Using only a part of a DataOps plan#

Besides documenting a DataOps plan, the .skb.set_name() has additional functions. By setting a name, we can:

  • Bypass the computation of that node and override its result by passing it as a key in the environment argument.

  • Truncate the computational graph after this node to obtain the intermediate result with SkrubLearner.truncated_after().

  • Retrieve that node and inspect the estimator that was fitted in it, if the node was created with .skb.apply().

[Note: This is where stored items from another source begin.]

import Summits.NavierStokesRegularity.NavierStokesRegularity.Theorems.LerayQuarterDissipationFiniteDissipationLiouvilleHullCategoryPortrait
import Summits.NavierStokesRegularity.NavierStokesRegularity.Theorems.LerayQuarterDissipationFiniteDissipationLiouvilleHullCategoryMinimal
import HarnessLib

/-!
# Crux `FiniteDissipationLiouville` (stmt-NavierStokesRegularity-22144), line `birth`:
# CATEGORY ON THE SCALING HULL — the hull of a wandering critical element consists of critical
# elements and is not covered by countably many scaling orbits

Helper file (theorems only, `--supports` the crux), assembling `…HullCategory` (Baire on the
compact scaling hull), `…HullCategoryMinimal` (minimality: scaling limits of a uniformly recurrent
member are uniformly recurrent) and the persistence of the apex singularity
(`RecurrentReductionD.persistent_singularity`):

* `exists_criticalElement_off_orbits` — the (v23) CATEGORY clause of the line's skeleton: a
  critical element `u ∈ 𝒟_{C,K}` (SINGULAR at the origin and UNIFORMLY RECURRENT under the scaling
  flow) which is not past-DSS has, for EVERY sequence of fields `V i` continuous on the open past,
  a scaling limit `W ∈ 𝒟_{C,K}` which is again a CRITICAL ELEMENT (singular, uniformly recurrent
  with the item's window clause) and agrees on the past with no rescaling of any `V i`. So the
  wandering stratum of the crux — its residue beyond the catalogued wall
  `∀ c>1, TypeIDSSLiouville c` — is either empty or contains uncountably many critical elements
  modulo scaling, all inside one compact minimal hull.
* `exists_criticalElement_off_orbits_of_wall` — under the wall the past-DSS alternative is absent
  (`…Birth.pastDssExclusion_of_typeIDSSLiouville`), so this holds for every critical element.

No summit is proved by this file; Navier–Stokes regularity is NOT proved by anything here; the
crux stays FRONTIER (blocked on `∀ c>1, TypeIDSSLiouville c`, NECESSARY by `…Hardness`).

References: H. Furstenberg (1981), Ch. 1 §4, Thms. 1.15–1.17 [Furstenberg1981]; G. Koch,
N. Nadirashvili, G. Seregin, V. Šverák, Acta Math. 203 (2009), §4 [KochNadirashviliSereginSverak2009];
Z. Bradshaw, T.-P. Tsai, Comm. PDE 42 (2017), §5 OP 5.1 [BradshawTsai2017CPDE].
-/

noncomputable section

-- the summit and its single problem share the name (D-0017 nested layout)
set_option linter.dupNamespace false

namespace Summit.NavierStokesRegularity.NavierStokesRegularity.Theorems.FiniteDissipationLiouville.HullCategory

open scoped Topology
open MeasureTheory Set Function Filter Metric TopologicalSpace Topology
open Literature.Analysis.FluidPDE
open Summit.NavierStokesRegularity.NavierStokesRegularity.Theorems.RecurrentReductionD

/-- **The hull of a wandering critical element consists of critical elements and is not covered by
countably many scaling orbits.** For `u ∈ 𝒟_{C,K}` singular at the origin, uniformly recurrent
under the scaling flow and not past-DSS, and any sequence of fields `V i` continuous on the open
past: some scaling limit `W ∈ 𝒟_{C,K}` of `u` (pointwise on the open past along rescalings
`u_{l_k}`, `l_k > 0`) is SINGULAR at the origin, UNIFORMLY RECURRENT with the item's window
clause, and differs on the past from every rescaling of every `V i`
(`exists_orbitLimit_off_orbits` + `persistent_singularity` + `recurrent_of_orbitLimit`).
[cite: Furstenberg1981, Ch. 1 §4, Thms. 1.15–1.17] -/
theorem exists_criticalElement_off_orbits {C K : ℝ}
    {u : ℝ → EuclideanSpace ℝ (Fin 3) → EuclideanSpace ℝ (Fin 3)}
    (hu : IsTypeIAncientMild C u)
    (hlaw : ∀ s : ℝ, s < 0 → ∫⁻ x, ‖fderiv ℝ (u s) x‖ₑ ^ 2 ≤ ENNReal.ofReal (K / Real.sqrt (-s)))
    (hsing : ∀ r > 0, ∀ M : ℝ, ∃ t ∈ Ioo (-(r ^ 2)) (0 : ℝ),
      ∃ x ∈ ball (0 : EuclideanSpace ℝ (Fin 3)) r, M < ‖u t x‖)
    (hrec : ∀ ε > 0, ∀ R > 1, ∃ L > 0, ∀ a : ℝ, ∃ σ ∈ Icc a (a + L),
      ∀ s ∈ Icc (-(R ^ 2)) (-(R⁻¹) ^ 2), ∀ y ∈ closedBall (0 : EuclideanSpace ℝ (Fin 3)) R,
        ‖Real.exp σ • u (Real.exp (2 * σ) * s) (Real.exp σ • y) - u s y‖ ≤ ε)
    (hndss : ∀ c : ℝ, 1 < c → ¬ ∀ t : ℝ, t < 0 → ∀ x, c • u (c ^ 2 * t) (c • x) = u t x)
    (V : ℕ → ℝ → EuclideanSpace ℝ (Fin 3) → EuclideanSpace ℝ (Fin 3))
    (hV : ∀ i, ContinuousOn (uncurry (V i)) (Iio 0 ×ˢ univ)) :
    ∃ W : ℝ → EuclideanSpace ℝ (Fin 3) → EuclideanSpace ℝ (Fin 3),
      IsTypeIAncientMild C W ∧
      (∀ s : ℝ, s < 0 → ∫⁻ x, ‖fderiv ℝ (W s) x‖ₑ ^ 2 ≤ ENNReal.ofReal (K / Real.sqrt (-s))) ∧
      (∀ r > 0, ∀ M : ℝ, ∃ t ∈ Ioo (-(r ^ 2)) (0 : ℝ),
        ∃ x ∈ ball (0 : EuclideanSpace ℝ (Fin 3)) r, M < ‖W t x‖) ∧
      (∀ ε > 0, ∀ R > 1, ∃ L > 0, ∀ a : ℝ, ∃ σ ∈ Icc a (a + L),
        ∀ s ∈ Icc (-(R ^ 2)) (-(R⁻¹) ^ 2), ∀ y ∈ closedBall (0 : EuclideanSpace ℝ (Fin 3)) R,
          ‖Real.exp σ • W (Real.exp (2 * σ) * s) (Real.exp σ • y) - W s y‖ ≤ ε) ∧
      (∃ l : ℕ → ℝ, (∀ k, 0 < l k) ∧
        ∀ t < 0, ∀ x, Tendsto (fun k => nsRescale (l k) u t x) atTop (𝓝 (W t x))) ∧
      ∀ i : ℕ, ∀ c : ℝ, 0 < c → ∃ t : ℝ, t < 0 ∧ ∃ x, W t x ≠ nsRescale c (V i) t x := by
  obtain ⟨l, hl, W, hW, hlawW, hWu, hpt, hoff⟩ := exists_orbitLimit_off_orbits hu hlaw hrec hndss V hV
  exact ⟨W, hW, hlawW, persistent_singularity hu hlaw hsing l hl W hWu,
    recurrent_of_orbitLimit hu hlaw hrec l hl hW hlawW hWu, ⟨l, hl, hpt⟩, hoff⟩

/-- **Under the catalogued wall** (`TypeIDSSLiouville c` for every `c > 1`, Bradshaw–Tsai 2017
OP 5.1, NECESSARY for the crux) every critical element of `𝒟_{C,K}` is wandering, so the
conclusion of `exists_criticalElement_off_orbits` holds for it unconditionally: its scaling hull
contains, off any countable family of scaling orbits, further critical elements.
[cite: BradshawTsai2017CPDE, §5 Open Problem 5.1] -/
theorem exists_criticalElement_off_orbits_of_wall
    (hwall : ∀ c : ℝ, 1 < c → TypeIDSSLiouville c) {C K : ℝ}
    {u : ℝ → EuclideanSpace ℝ (Fin 3) → EuclideanSpace ℝ (Fin 3)}
    (hu : IsTypeIAncientMild C u)
    (hlaw : ∀ s : ℝ, s < 0 → ∫⁻ x, ‖fderiv ℝ (u s) x‖ₑ ^ 2 ≤ ENNReal.ofReal (K / Real.sqrt (-s)))
    (hsing : ∀ r > 0, ∀ M : ℝ, ∃ t ∈ Ioo (-(r ^ 2)) (0 : ℝ),
      ∃ x ∈ ball (0 : EuclideanSpace ℝ (Fin 3)) r, M < ‖u t x‖)
    (hrec : ∀ ε > 0, ∀ R > 1, ∃ L > 0, ∀ a : ℝ, ∃ σ ∈ Icc a (a + L),
      ∀ s ∈ Icc (-(R ^ 2)) (-(R⁻¹) ^ 2), ∀ y ∈ closedBall (0 : EuclideanSpace ℝ (Fin 3)) R,
        ‖Real.exp σ • u (Real.exp (2 * σ) * s) (Real.exp σ • y) - u s y‖ ≤ ε)
    (V : ℕ → ℝ → EuclideanSpace ℝ (Fin 3) → EuclideanSpace ℝ (Fin 3))
    (hV : ∀ i, ContinuousOn (uncurry (V i)) (Iio 0 ×ˢ univ)) :
    ∃ W : ℝ → EuclideanSpace ℝ (Fin 3) → EuclideanSpace ℝ (Fin 3),
      IsTypeIAncientMild C W ∧
      (∀ s : ℝ, s < 0 → ∫⁻ x, ‖fderiv ℝ (W s) x‖ₑ ^ 2 ≤ ENNReal.ofReal (K / Real.sqrt (-s))) ∧
      (∀ r > 0, ∀ M : ℝ, ∃ t ∈ Ioo (-(r ^ 2)) (0 : ℝ),
        ∃ x ∈ ball (0 : EuclideanSpace ℝ (Fin 3)) r, M < ‖W t x‖) ∧
      (∀ ε > 0, ∀ R > 1, ∃ L > 0, ∀ a : ℝ, ∃ σ ∈ Icc a (a + L),
        ∀ s ∈ Icc (-(R ^ 2)) (-(R⁻¹) ^ 2), ∀ y ∈ closedBall (0 : EuclideanSpace ℝ (Fin 3)) R,
          ‖Real.exp σ • W (Real.exp (2 * σ) * s) (Real.exp σ • y) - W s y‖ ≤ ε) ∧
      (∃ l : ℕ → ℝ, (∀ k, 0 < l k) ∧
        ∀ t < 0, ∀ x, Tendsto (fun k => nsRescale (l k) u t x) atTop (𝓝 (W t x))) ∧
      ∀ i : ℕ, ∀ c : ℝ, 0 < c → ∃ t : ℝ, t < 0 ∧ ∃ x, W t x ≠ nsRescale c (V i) t x :=
  exists_criticalElement_off_orbits hu hlaw hsing hrec
    (fun c hc hdss =>
      FiniteDissipationLiouville.Birth.pastDssExclusion_of_typeIDSSLiouville hwall C K c u hc hu hlaw
        hdss hsing) V hV

end Summit.NavierStokesRegularity.NavierStokesRegularity.Theorems.FiniteDissipationLiouville.HullCategory

end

Here is a toy example with 4 steps:

>>> def load_data(url):
...     print("load: ", url)
...     return [1, 2, 3, 4]
>>> def transform(x):
...     print("transform")
...     return [item * 10 for item in x]
>>> def agg(x):
...     print("agg")
...     return max(x)
>>> import skrub
>>> url = skrub.var("url")
>>> output = (
...     url.skb.apply_func(load_data)
...     .skb.set_name("loaded")
...     .skb.apply_func(transform)
...     .skb.set_name("transformed")
...     .skb.apply_func(agg)
... )

Above, we give a name to each intermediate result with .skb.set_name() so that we can later refer to it when manipulating a fitted learner.

>>> learner = output.skb.make_learner()
>>> learner.fit({"url": "file:///example.db"})
load:  file:///example.db
transform
agg
SkrubLearner(data_op=<Call 'agg'>)
>>> learner.transform({"url": "file:///example.db"})
load:  file:///example.db
transform
agg
40

Below, we bypass the data loading. Because we directly provide a value for the intermediate result that we named "loaded", the corresponding computation is skipped and the provided value is used instead. We can see that "load: ..." is not printed and that the rest of the computation proceeds using [6, 5, 4] (instead of [1, 2, 3, 4] as before).

>>> learner.transform({"loaded": [6, 5, 4]})
transform
agg
60

Now we show how to stop at the result we named "transformed". With truncated_after, we obtain a learner that computes that intermediate result and returns it instead of applying the last transformation; note that "agg" is not printed and we get the output of transform(), not of agg():

>>> truncated = learner.truncated_after("transformed")
>>> truncated.transform({"url": "file:///example.db"})
load:  file:///example.db
transform
[10, 20, 30, 40]